# Your assignment
Give again, word for word, every line below from the one that has "(96 + 4 * cϖ + 4 * cd + 2 * cy) *" through the one that has "split_ifs <;> simp", both included, and no others.

# Supplied information
/-- **Abstract leaf estimate for a total Morawetz current.** For a coefficient field with
`|G^{αβ}(x)| ≤ 2`, a multiplier with `|X^α(x)| ≤ 1`, a conormal with `|n_μ| ≤ 1`, a direction field
`|Y^μ| ≤ 1`, a Lagrangian weight with `|ϖ(x)| ≤ c_ϖ/r`, `|∂_νϖ(x)| ≤ c_d/r²` and a Hardy weight
`|ŷ| ≤ c_y/r²`: `|∑_μ (J^X + ¼ L^ϖ + ½ ŷ Φ² Y + J^T)^μ n_μ| ≤ (96 + 4c_ϖ + 4c_d + 2c_y)(∑(∂Φ)² + Φ²/r²)`
(`|J^X·n|, |J^T·n| ≤ 48 ∑(∂Φ)²` by `KerrSchild.abs_sum_multiplierCurrent_mul_le_of_coeff`,
`|L^μ| ≤ 2|ϖ||Φ|∑|∂Φ| + Φ² ∑|∂ϖ|`, `2ab ≤ a² + b²`, `(∑|∂Φ|)² ≤ 4∑(∂Φ)²`).
Dafermos–Rodnianski–Shlapentokh-Rothman arXiv:1402.7034, §2.3.2. [folklore] -/
theorem morawetzLeaf_abs_sum_le_general (G : E4 → Fin 4 → Fin 4 → ℝ) (X : E4 → Fin 4 → ℝ)
    (ϖ Φ : E4 → ℝ) (x : E4) (n Y : Fin 4 → ℝ) {yv r cϖ cd cy : ℝ} (hr : 0 < r)
    (hcϖ : 0 ≤ cϖ) (hcd : 0 ≤ cd) (hcy : 0 ≤ cy)
    (hG : ∀ α β, |G x α β| ≤ 2) (hX : ∀ α, |X x α| ≤ 1) (hn : ∀ μ, |n μ| ≤ 1)
    (hY : ∀ μ, |Y μ| ≤ 1) (hϖ : |ϖ x| ≤ cϖ / r)
    (hdϖ : ∀ ν, |fderiv ℝ ϖ x (E4.basisVector ν)| ≤ cd / r ^ 2) (hy : |yv| ≤ cy / r ^ 2) :
    |∑ μ, (KerrSchild.multiplierCurrent G X Φ x μ +
        4⁻¹ * KerrSchild.lagrangianCurrent G ϖ Φ x μ + 2⁻¹ * yv * Φ x ^ 2 * Y μ +
        KerrSchild.multiplierCurrent G KerrSchild.timeField Φ x μ) * n μ| ≤
      (96 + 4 * cϖ + 4 * cd + 2 * cy) *
        (∑ μ, fderiv ℝ Φ x (E4.basisVector μ) ^ 2 + Φ x ^ 2 / r ^ 2) := by
  -- the two vector-field currents
  have hT : ∀ α, |KerrSchild.timeField x α| ≤ 1 := fun α ↦ by
    unfold KerrSchild.timeField
    split_ifs <;> simp
  have hJX := KerrSchild.abs_sum_multiplierCurrent_mul_le_of_coeff G X Φ x n zero_le_two
    zero_le_one zero_le_one hG hX hn
  have hJT := KerrSchild.abs_sum_multiplierCurrent_mul_le_of_coeff G KerrSchild.timeField Φ x n
    zero_le_two zero_le_one zero_le_one hG hT hn
  -- name the atoms
  obtain ⟨p, hp⟩ : ∃ p : Fin 4 → ℝ, ∀ β, fderiv ℝ Φ x (E4.basisVector β) = p β := ⟨_, fun _ ↦ rfl⟩
  obtain ⟨d, hd⟩ : ∃ d : Fin 4 → ℝ, ∀ β, fderiv ℝ ϖ x (E4.basisVector β) = d β := ⟨_, fun _ ↦ rfl⟩
  simp only [hp] at hJX hJT ⊢
  set S : ℝ := ∑ μ, p μ ^ 2 with hS
  set P : ℝ := ∑ μ, |p μ| with hP
  set Q : ℝ := Φ x ^ 2 / r ^ 2 with hQ
  have hS0 : 0 ≤ S := Finset.sum_nonneg fun μ _ ↦ sq_nonneg _
  have hP0 : 0 ≤ P := Finset.sum_nonneg fun μ _ ↦ abs_nonneg _
  have hQ0 : 0 ≤ Q := by positivity
  have hP2 : P ^ 2 ≤ 4 * S := Kerr.sq_sum_abs_le_four_mul p
  -- the Lagrangian current, component by component
  have hA : ∀ μ, |∑ ν, G x μ ν * p ν| ≤ 2 * P := fun μ ↦ KerrSchild.abs_contract_le (G x) p hG μ
  have hD : ∀ μ, |∑ ν, G x μ ν * d ν| ≤ 2 * (4 * (cd / r ^ 2)) := fun μ ↦ by
    refine (KerrSchild.abs_contract_le (G x) d hG μ).trans (mul_le_mul_of_nonneg_left ?_ zero_le_two)
    calc ∑ ν, |d ν| ≤ ∑ _ν : Fin 4, cd / r ^ 2 := Finset.sum_le_sum fun ν _ ↦ (hd ν) ▸ hdϖ ν
      _ = 4 * (cd / r ^ 2) := by
          rw [Finset.sum_const, Finset.card_univ, Fintype.card_fin, nsmul_eq_mul, Nat.cast_ofNat]
  have hL : ∀ μ, |KerrSchild.lagrangianCurrent G ϖ Φ x μ| ≤ 4 * cϖ * S + (cϖ + 4 * cd) * Q := by
    intro μ
    simp only [KerrSchild.lagrangianCurrent, hp, hd]
    have h1 : |ϖ x * Φ x * ∑ ν, G x μ ν * p ν| ≤ cϖ / r * |Φ x| * (2 * P) := by
      rw [abs_mul, abs_mul]
      exact mul_le_mul (mul_le_mul_of_nonneg_right hϖ (abs_nonneg _)) (hA μ) (abs_nonneg _)
        (by positivity)
    have h2 : |2⁻¹ * Φ x ^ 2 * ∑ ν, G x μ ν * d ν| ≤
        2⁻¹ * Φ x ^ 2 * (2 * (4 * (cd / r ^ 2))) := by
      rw [abs_mul, abs_mul, abs_of_pos (by norm_num : (0 : ℝ) < 2⁻¹), abs_of_nonneg (sq_nonneg _)]
      exact mul_le_mul_of_nonneg_left (hD μ) (by positivity)
    have h3 : cϖ / r * |Φ x| * (2 * P) ≤ cϖ * (Q + 4 * S) := by
      have hu : cϖ / r * |Φ x| * (2 * P) = cϖ * (2 * (|Φ x| / r) * P) := by ring
      have hsq : (|Φ x| / r) ^ 2 = Q := by rw [hQ, div_pow, sq_abs]
      have ham := two_mul_le_add_sq (|Φ x| / r) P
      rw [hsq] at ham
      rw [hu]
      exact mul_le_mul_of_nonneg_left (by linarith) hcϖ
    calc |ϖ x * Φ x * ∑ ν, G x μ ν * p ν - 2⁻¹ * Φ x ^ 2 * ∑ ν, G x μ ν * d ν|
        ≤ |ϖ x * Φ x * ∑ ν, G x μ ν * p ν| + |2⁻¹ * Φ x ^ 2 * ∑ ν, G x μ ν * d ν| :=
          abs_sub _ _
      _ ≤ cϖ * (Q + 4 * S) + 2⁻¹ * Φ x ^ 2 * (2 * (4 * (cd / r ^ 2))) :=
          add_le_add (h1.trans h3) h2
      _ = 4 * cϖ * S + (cϖ + 4 * cd) * Q := by rw [hQ]; ring
  have hLsum : |∑ μ, 4⁻¹ * KerrSchild.lagrangianCurrent G ϖ Φ x μ * n μ| ≤
      4 * cϖ * S + (cϖ + 4 * cd) * Q :=
    (morawetzLeaf_abs_sum_mul_le (fun μ ↦ by
      rw [abs_mul, abs_of_pos (by norm_num : (0 : ℝ) < 4⁻¹)]
      exact mul_le_mul_of_nonneg_left (hL μ) (by norm_num)) hn).trans_eq (by ring)
  -- the Hardy current
  have hHsum : |∑ μ, 2⁻¹ * yv * Φ x ^ 2 * Y μ * n μ| ≤ 2 * cy * Q := by
    refine (morawetzLeaf_abs_sum_mul_le (B := 2⁻¹ * (cy / r ^ 2) * Φ x ^ 2) (fun μ ↦ ?_)
      hn).trans_eq (by rw [hQ]; ring)
    have h5 : |yv| * |Y μ| ≤ cy / r ^ 2 * 1 := mul_le_mul hy (hY μ) (abs_nonneg _) (by positivity)
    rw [abs_mul, abs_mul, abs_mul, abs_of_pos (by norm_num : (0 : ℝ) < 2⁻¹),
      abs_of_nonneg (sq_nonneg (Φ x))]
    calc 2⁻¹ * |yv| * Φ x ^ 2 * |Y μ| = 2⁻¹ * Φ x ^ 2 * (|yv| * |Y μ|) := by ring
      _ ≤ 2⁻¹ * Φ x ^ 2 * (cy / r ^ 2 * 1) := mul_le_mul_of_nonneg_left h5 (by positivity)
      _ = 2⁻¹ * (cy / r ^ 2) * Φ x ^ 2 := by ring
  -- assemble
  conv_lhs => simp only [add_mul, Finset.sum_add_distrib]
  refine ((abs_add_le _ _).trans (add_le_add (abs_add_three _ _ _) le_rfl)).trans ?_
  refine (add_le_add (add_le_add (add_le_add hJX hLsum) hHsum) hJT).trans ?_
  nlinarith [mul_nonneg hcd hS0, mul_nonneg hcy hS0, mul_nonneg hcϖ hQ0]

# Finished exercise
      (96 + 4 * cϖ + 4 * cd + 2 * cy) *
        (∑ μ, fderiv ℝ Φ x (E4.basisVector μ) ^ 2 + Φ x ^ 2 / r ^ 2) := by
  -- the two vector-field currents
  have hT : ∀ α, |KerrSchild.timeField x α| ≤ 1 := fun α ↦ by
    unfold KerrSchild.timeField
    split_ifs <;> simp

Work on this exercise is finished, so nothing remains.